=== Section Start ===

import Mathlib
import HarnessLib
import Summits.Ventures.LatticeQCDFlow.Exactness.SUNExpChart
import Summits.Ventures.LatticeQCDFlow.Exactness.SUNKickCoordinates
import Summits.Ventures.LatticeQCDFlow.Exactness.HaarSteinSpecialUnitary
import Summits.Ventures.LatticeQCDFlow.Scoring.WilsonStapleSum

/-!
# The engine's `SU(N)` Wilson force IS the exact derivative of its action along the drift: `d/dt|₀ (β/N)·S_W(e^{tX} ·_e U) = −2 Re tr (X · F(U)_e)`

HONEST FRAMING: exact (Metropolis-corrected) sampling algorithms for lattice gauge theory;
figures of merit are autocorrelation/cost numbers at stated couplings and volumes; no
continuum-physics claim.

Venture `LatticeQCDFlow` (cell pub-lqcd), topic `Exactness`, FANOUT row 9 (eng-latcore, the
engine `latflow.core.hmc`: `H = −tr P² + S(U)`, `S(U) = β Σ_p (1 − Re tr U_p/N) = (β/N)·S_W(U)`, drift
`U_e ← exp(εP_e) U_e`, kicks `P ← P − c·F(U)`, `F(U)_e = (β/2N)·TA(U_e R_e(U))`).  NEW WORK of the cell
over the tree (`SUNKickCoordinates.lean` / `SUNExpChart.lean`: the coordinates `ι = sunCoordι N` of
`𝔰𝔲(N)` and `suExp`; row 16's
`Scoring/WilsonStapleSum.lean`: the exact local action difference `S_W(h ·_e U) − S_W(U) =
Re tr (U_e R_e) − Re tr (h U_e R_e)`, `L ≥ 2`) and `HaarSteinSpecialUnitary.lean` (`d/dt Re tr (e^{tX} M) = Re tr (X e^{tX} M)`); the
Literature's `suProj = TA`, `wilsonAction`, `fundamentalRep` are used by name; nothing is cited as a fact.
This is the `SU(N)` counterpart of row 14's `SU2ExactForceWilson.lean` (there: Pauli coordinates, the
quaternion routine); no number is claimed.

THE POINT.  `SUNWilsonForce.lean` proved convergence of the engine's HMC for ANY smooth force and typed
the engine's routine `F`; what makes `F` THE molecular-dynamics force of `H = −Σ tr P_e² + (β/N)·S_W` —
the identity behind `⟨e^{−ΔH}⟩ = 1` and the acceptance rate, irrelevant for exactness and convergence —
is that the derivative of the action along every drift direction `X = ι c ∈ 𝔰𝔲(N)` at the link `e` is
`−2 Re tr (X · ι F(U)_e) = 2⟨c, F(U)_e⟩` for the pairing `⟨c, c'⟩ = −Re tr (ι c · ι c')` whose quadratic
form is the kinetic term `−tr P²`; with `U̇_e = P_e U_e` and `Ṗ_e = −ι F(U)_e` (the kick `P ← P − εF`) the
energy `H` is then conserved along the exact flow: `dH/dt = Σ_e (2⟨P_e, Ṗ_e⟩ + 2⟨P_e, F_e⟩) = 0`.

* §1 `re_trace_mul_eq_re_trace_mul_suProj` — for `X† = −X`, `tr X = 0`: `Re tr (X W) = Re tr (X · TA(W))`
  (the Hermitian and scalar parts of `W` are `Re tr`-orthogonal to `𝔰𝔲(N)`; the Literature's
  `re_trace_suProj_mul` is the case `X = TA(W)`).
* §2 `engineWilsonAction_mulSingle_suExp` — along the one-link drift `t ↦ e^{t ι c} ·_e U` the engine's
  action is `t ↦ (β/N)(S_W(U) + Re tr (U_e R_e) − Re tr (e^{t ι c} U_e R_e))` (`L ≥ 2`);
  the tree's `hasDerivAt_re_trace_exp_smul_mul` (`HaarSteinSpecialUnitary.lean`) differentiates
  `t ↦ Re tr (e^{tX} M)`.
* §3 **`hasDerivAt_engineWilsonAction_drift`** — for `N ≥ 1`, `L ≥ 2`, every `β`, configuration `U`,
  link `e` and coordinate vector `c`:
  `HasDerivAt (t ↦ (β/N)·S_W(suExp (t•c) ·_e U)) (−2 Re tr (ι c · (β/2N)·TA(U_e R_e(U)))) 0` — THE
  ENGINE'S FORCE MATRIX `(β/2N)·TA(U_e R_e(U))` (`= ι F_β(U)_e`, `SUNWilsonForce.sunCoordι_sunWilsonForce_eq_staple`)
  IS THE EXACT GRADIENT OF ITS ACTION for the kinetic pairing (sign = the kick `P ← P − εF`).  This file
  is independent of `SUNWilsonForce.lean` (no definition is introduced).

NOT CLAIMED: `L = 1` (a plaquette is then a commutator in its own link and the staple form fails);
second derivatives / the shadow Hamiltonian; `⟨e^{−ΔH}⟩ = 1` as a typed statement (it is the exactness
theorem of the kernel files in another guise); plaquette weights; floating point.
-/

noncomputable section

namespace Summit.Ventures.LatticeQCDFlow.Exactness

open MeasureTheory Set Function NormedSpace
open Literature.MathematicalPhysics.QuantumFieldTheory
open Literature.MathematicalPhysics.QuantumLattice (fundamentalRep fundamentalRep_apply continuous_fundamentalRep)
open scoped Matrix

/-! ## §1 `Re tr (X W) = Re tr (X · TA(W))` on `𝔰𝔲(N)` -/

section Trace

variable {N : ℕ}

/-- For `X ∈ 𝔰𝔲(N)` (`X† = −X`, `tr X = 0`) and any `W`: **`Re tr (X W) = Re tr (X · TA(W))`** — the Hermitian
part `(W + W†)/2` and the scalar part `tr(W − W†)/(2N)·1` of `W` are `Re tr`-orthogonal to `X`. -/
theorem re_trace_mul_eq_re_trace_mul_suProj {X : Matrix (Fin N) (Fin N) ℂ} (hX : Xᴴ = -X) (htr : X.trace = 0)
    (W : Matrix (Fin N) (Fin N) ℂ) : (X * W).trace.re = (X * suProj W).trace.re := by
  set H : Matrix (Fin N) (Fin N) ℂ := (1 / 2 : ℂ) • (W + Wᴴ) with hH
  set c : ℂ := (1 / (2 * N) : ℂ) * (W - Wᴴ).trace with hc
  have hdec : W = suProj W + (H + c • (1 : Matrix (Fin N) (Fin N) ℂ)) := by
    simp only [suProj, hH, hc, smul_sub, smul_add]
    module
  have hHh : Hᴴ = H := by
    have h2 : star (1 / 2 : ℂ) = 1 / 2 := by norm_num [Complex.ext_iff]
    rw [hH, Matrix.conjTranspose_smul, Matrix.conjTranspose_add, Matrix.conjTranspose_conjTranspose, add_comm, h2]
  have hherm : (X * H).trace.re = 0 := by
    have key : star (X * H).trace = -(X * H).trace := by
      rw [← Matrix.trace_conjTranspose, Matrix.conjTranspose_mul, hHh, hX, Matrix.mul_neg, Matrix.trace_neg,
        Matrix.trace_mul_comm]
    have h := congrArg Complex.re key
    rw [Complex.star_def, Complex.conj_re, Complex.neg_re] at h
    linarith
  have hscal : (X * (c • (1 : Matrix (Fin N) (Fin N) ℂ))).trace.re = 0 := by
    rw [Matrix.mul_smul, Matrix.mul_one, Matrix.trace_smul, htr, smul_zero, Complex.zero_re]
  conv_lhs => rw [hdec]
  rw [Matrix.mul_add, Matrix.mul_add, Matrix.trace_add, Matrix.trace_add, Complex.add_re, Complex.add_re, hherm,
    hscal, add_zero, add_zero]

end Trace

/-! ## §2 The action along a one-link drift -/

section Drift

variable (N : ℕ) {d L : ℕ} [NeZero L]

/-- **The engine's action along the one-link drift** `t ↦ e^{t ι c} ·_e U` (`L ≥ 2`):
`(β/N)·S_W(suExp (t•c) ·_e U) = (β/N)(S_W(U) + Re tr (U_e R_e) − Re tr (e^{t ι c} U_e R_e))` with row 16's
staple sum `R_e = R_e(U)` (which does not contain the link `e`). -/
theorem engineWilsonAction_mulSingle_suExp (hL : 2 ≤ L) (β : ℝ)
    (U : GaugeConfig d L (Matrix.specialUnitaryGroup (Fin N) ℂ)) (e : Edge d L) (c : SUNCoords N) (t : ℝ) :
    β / N * wilsonAction (fundamentalRep (Fin N))
        (Pi.mulSingle e (suExp (sunCoordι N) (sunCoordι_skew N) (t • c)) * U) =
      β / N * (wilsonAction (fundamentalRep (Fin N)) U +
        ((((U e : Matrix.specialUnitaryGroup (Fin N) ℂ) : Matrix (Fin N) (Fin N) ℂ) *
            Scoring.stapleSum (fundamentalRep (Fin N)) U e.1 e.2).trace).re -
        ((exp (t • sunCoordι N c) * ((((U e : Matrix.specialUnitaryGroup (Fin N) ℂ) : Matrix (Fin N) (Fin N) ℂ) *
            Scoring.stapleSum (fundamentalRep (Fin N)) U e.1 e.2))).trace).re) := by
  have h := Scoring.wilsonAction_mulSingle_sub (fundamentalRep (Fin N)) hL (continuous_fundamentalRep (Fin N)) U
    e.1 e.2 (suExp (sunCoordι N) (sunCoordι_skew N) (t • c))
  rw [Prod.mk.eta, fundamentalRep_apply, fundamentalRep_apply, WilsonFlow.coe_mul_SU, coe_suExp,
    LinearMap.map_smul, Matrix.mul_assoc] at h
  congr 1
  linarith

/-- The value of the derivative: `(β/N)(0 − Re tr (X e^{0} M)) = −2 Re tr (X · (β/2N)·TA(M))` for `X ∈ 𝔰𝔲(N)`. -/
theorem engineForce_deriv_value [NeZero N] {X : Matrix (Fin N) (Fin N) ℂ} (hX : Xᴴ = -X) (htr : X.trace = 0)
    (β : ℝ) (M : Matrix (Fin N) (Fin N) ℂ) :
    β / N * (0 - ((X * exp ((0 : ℝ) • X) * M).trace).re) =
      -2 * ((X * ((β / (2 * N)) • suProj M)).trace).re := by
  have hN : (N : ℝ) ≠ 0 := Nat.cast_ne_zero.2 (NeZero.ne N)
  rw [zero_smul, exp_zero, Matrix.mul_one, Matrix.mul_smul, Matrix.trace_smul, Complex.smul_re,
    ← re_trace_mul_eq_re_trace_mul_suProj hX htr, smul_eq_mul]
  field_simp
  ring

end Drift

/-! ## §3 The force is the exact gradient -/

section Gradient

variable (N : ℕ) [NeZero N] {d L : ℕ} [NeZero L]

/-- **THE ENGINE'S `SU(N)` WILSON FORCE IS THE EXACT DERIVATIVE OF ITS ACTION ALONG THE DRIFT.**  Torus
`(ℤ/L)^d` with `L ≥ 2`, `N ≥ 1`, any real `β`, any configuration `U`, link `e` and coordinate vector `c`
of `𝔰𝔲(N)` (`X = ι c`): the engine's action `(β/N)·S_W` along the one-link drift `t ↦ e^{tX} ·_e U`
has derivative `−2 Re tr (X · (β/2N)·TA(U_e R_e(U)))` at `t = 0` — `(β/2N)·TA(U_e R_e(U))` being the
engine's force matrix (`= ι (sunWilsonForce N β U e)` by `SUNWilsonForce.sunCoordι_sunWilsonForce_eq_staple`).  Since the kinetic term is `−tr P² = ⟨p, p⟩` for
`⟨c, c'⟩ = −Re tr (ι c · ι c')`, this says `dS = 2⟨·, F⟩`: the kick `P ← P − εF` is the molecular-dynamics
force of `H = −Σ tr P_e² + (β/N)·S_W`. -/
theorem hasDerivAt_engineWilsonAction_drift (hL : 2 ≤ L) (β : ℝ)
    (U : GaugeConfig d L (Matrix.specialUnitaryGroup (Fin N) ℂ)) (e : Edge d L) (c : SUNCoords N) :
    HasDerivAt (fun t : ℝ => β / N * wilsonAction (fundamentalRep (Fin N))
        (Pi.mulSingle e (suExp (sunCoordι N) (sunCoordι_skew N) (t • c)) * U))
      (-2 * ((sunCoordι N c * ((β / (2 * N)) • suProj
        (((U e : Matrix.specialUnitaryGroup (Fin N) ℂ) : Matrix (Fin N) (Fin N) ℂ) *
          Scoring.stapleSum (fundamentalRep (Fin N)) U e.1 e.2))).trace).re) 0 := by
  have hfun : (fun t : ℝ => β / N * wilsonAction (fundamentalRep (Fin N))
        (Pi.mulSingle e (suExp (sunCoordι N) (sunCoordι_skew N) (t • c)) * U)) =
      fun t : ℝ => β / N * (wilsonAction (fundamentalRep (Fin N)) U +
        ((((U e : Matrix.specialUnitaryGroup (Fin N) ℂ) : Matrix (Fin N) (Fin N) ℂ) *
            Scoring.stapleSum (fundamentalRep (Fin N)) U e.1 e.2).trace).re -
        ((exp (t • sunCoordι N c) * ((((U e : Matrix.specialUnitaryGroup (Fin N) ℂ) : Matrix (Fin N) (Fin N) ℂ) *
            Scoring.stapleSum (fundamentalRep (Fin N)) U e.1 e.2))).trace).re) :=
    funext fun t => engineWilsonAction_mulSingle_suExp N hL β U e c t
  rw [hfun, ← engineForce_deriv_value N (sunCoordι_skew N c).1 (sunCoordι_skew N c).2 β]
  exact ((hasDerivAt_const (0 : ℝ) _).sub (hasDerivAt_re_trace_exp_smul_mul _ _ 0)).const_mul (β / N)

end Gradient

end Summit.Ventures.LatticeQCDFlow.Exactness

=== Section End ===

Look above for the line holding "figures of merit" and the line holding "Re tr U_p/N)", then output exactly those two lines and every line between them, nothing more.

__Answer__
figures of merit are autocorrelation/cost numbers at stated couplings and volumes; no
continuum-physics claim.

Venture `LatticeQCDFlow` (cell pub-lqcd), topic `Exactness`, FANOUT row 9 (eng-latcore, the
engine `latflow.core.hmc`: `H = −tr P² + S(U)`, `S(U) = β Σ_p (1 − Re tr U_p/N) = (β/N)·S_W(U)`, drift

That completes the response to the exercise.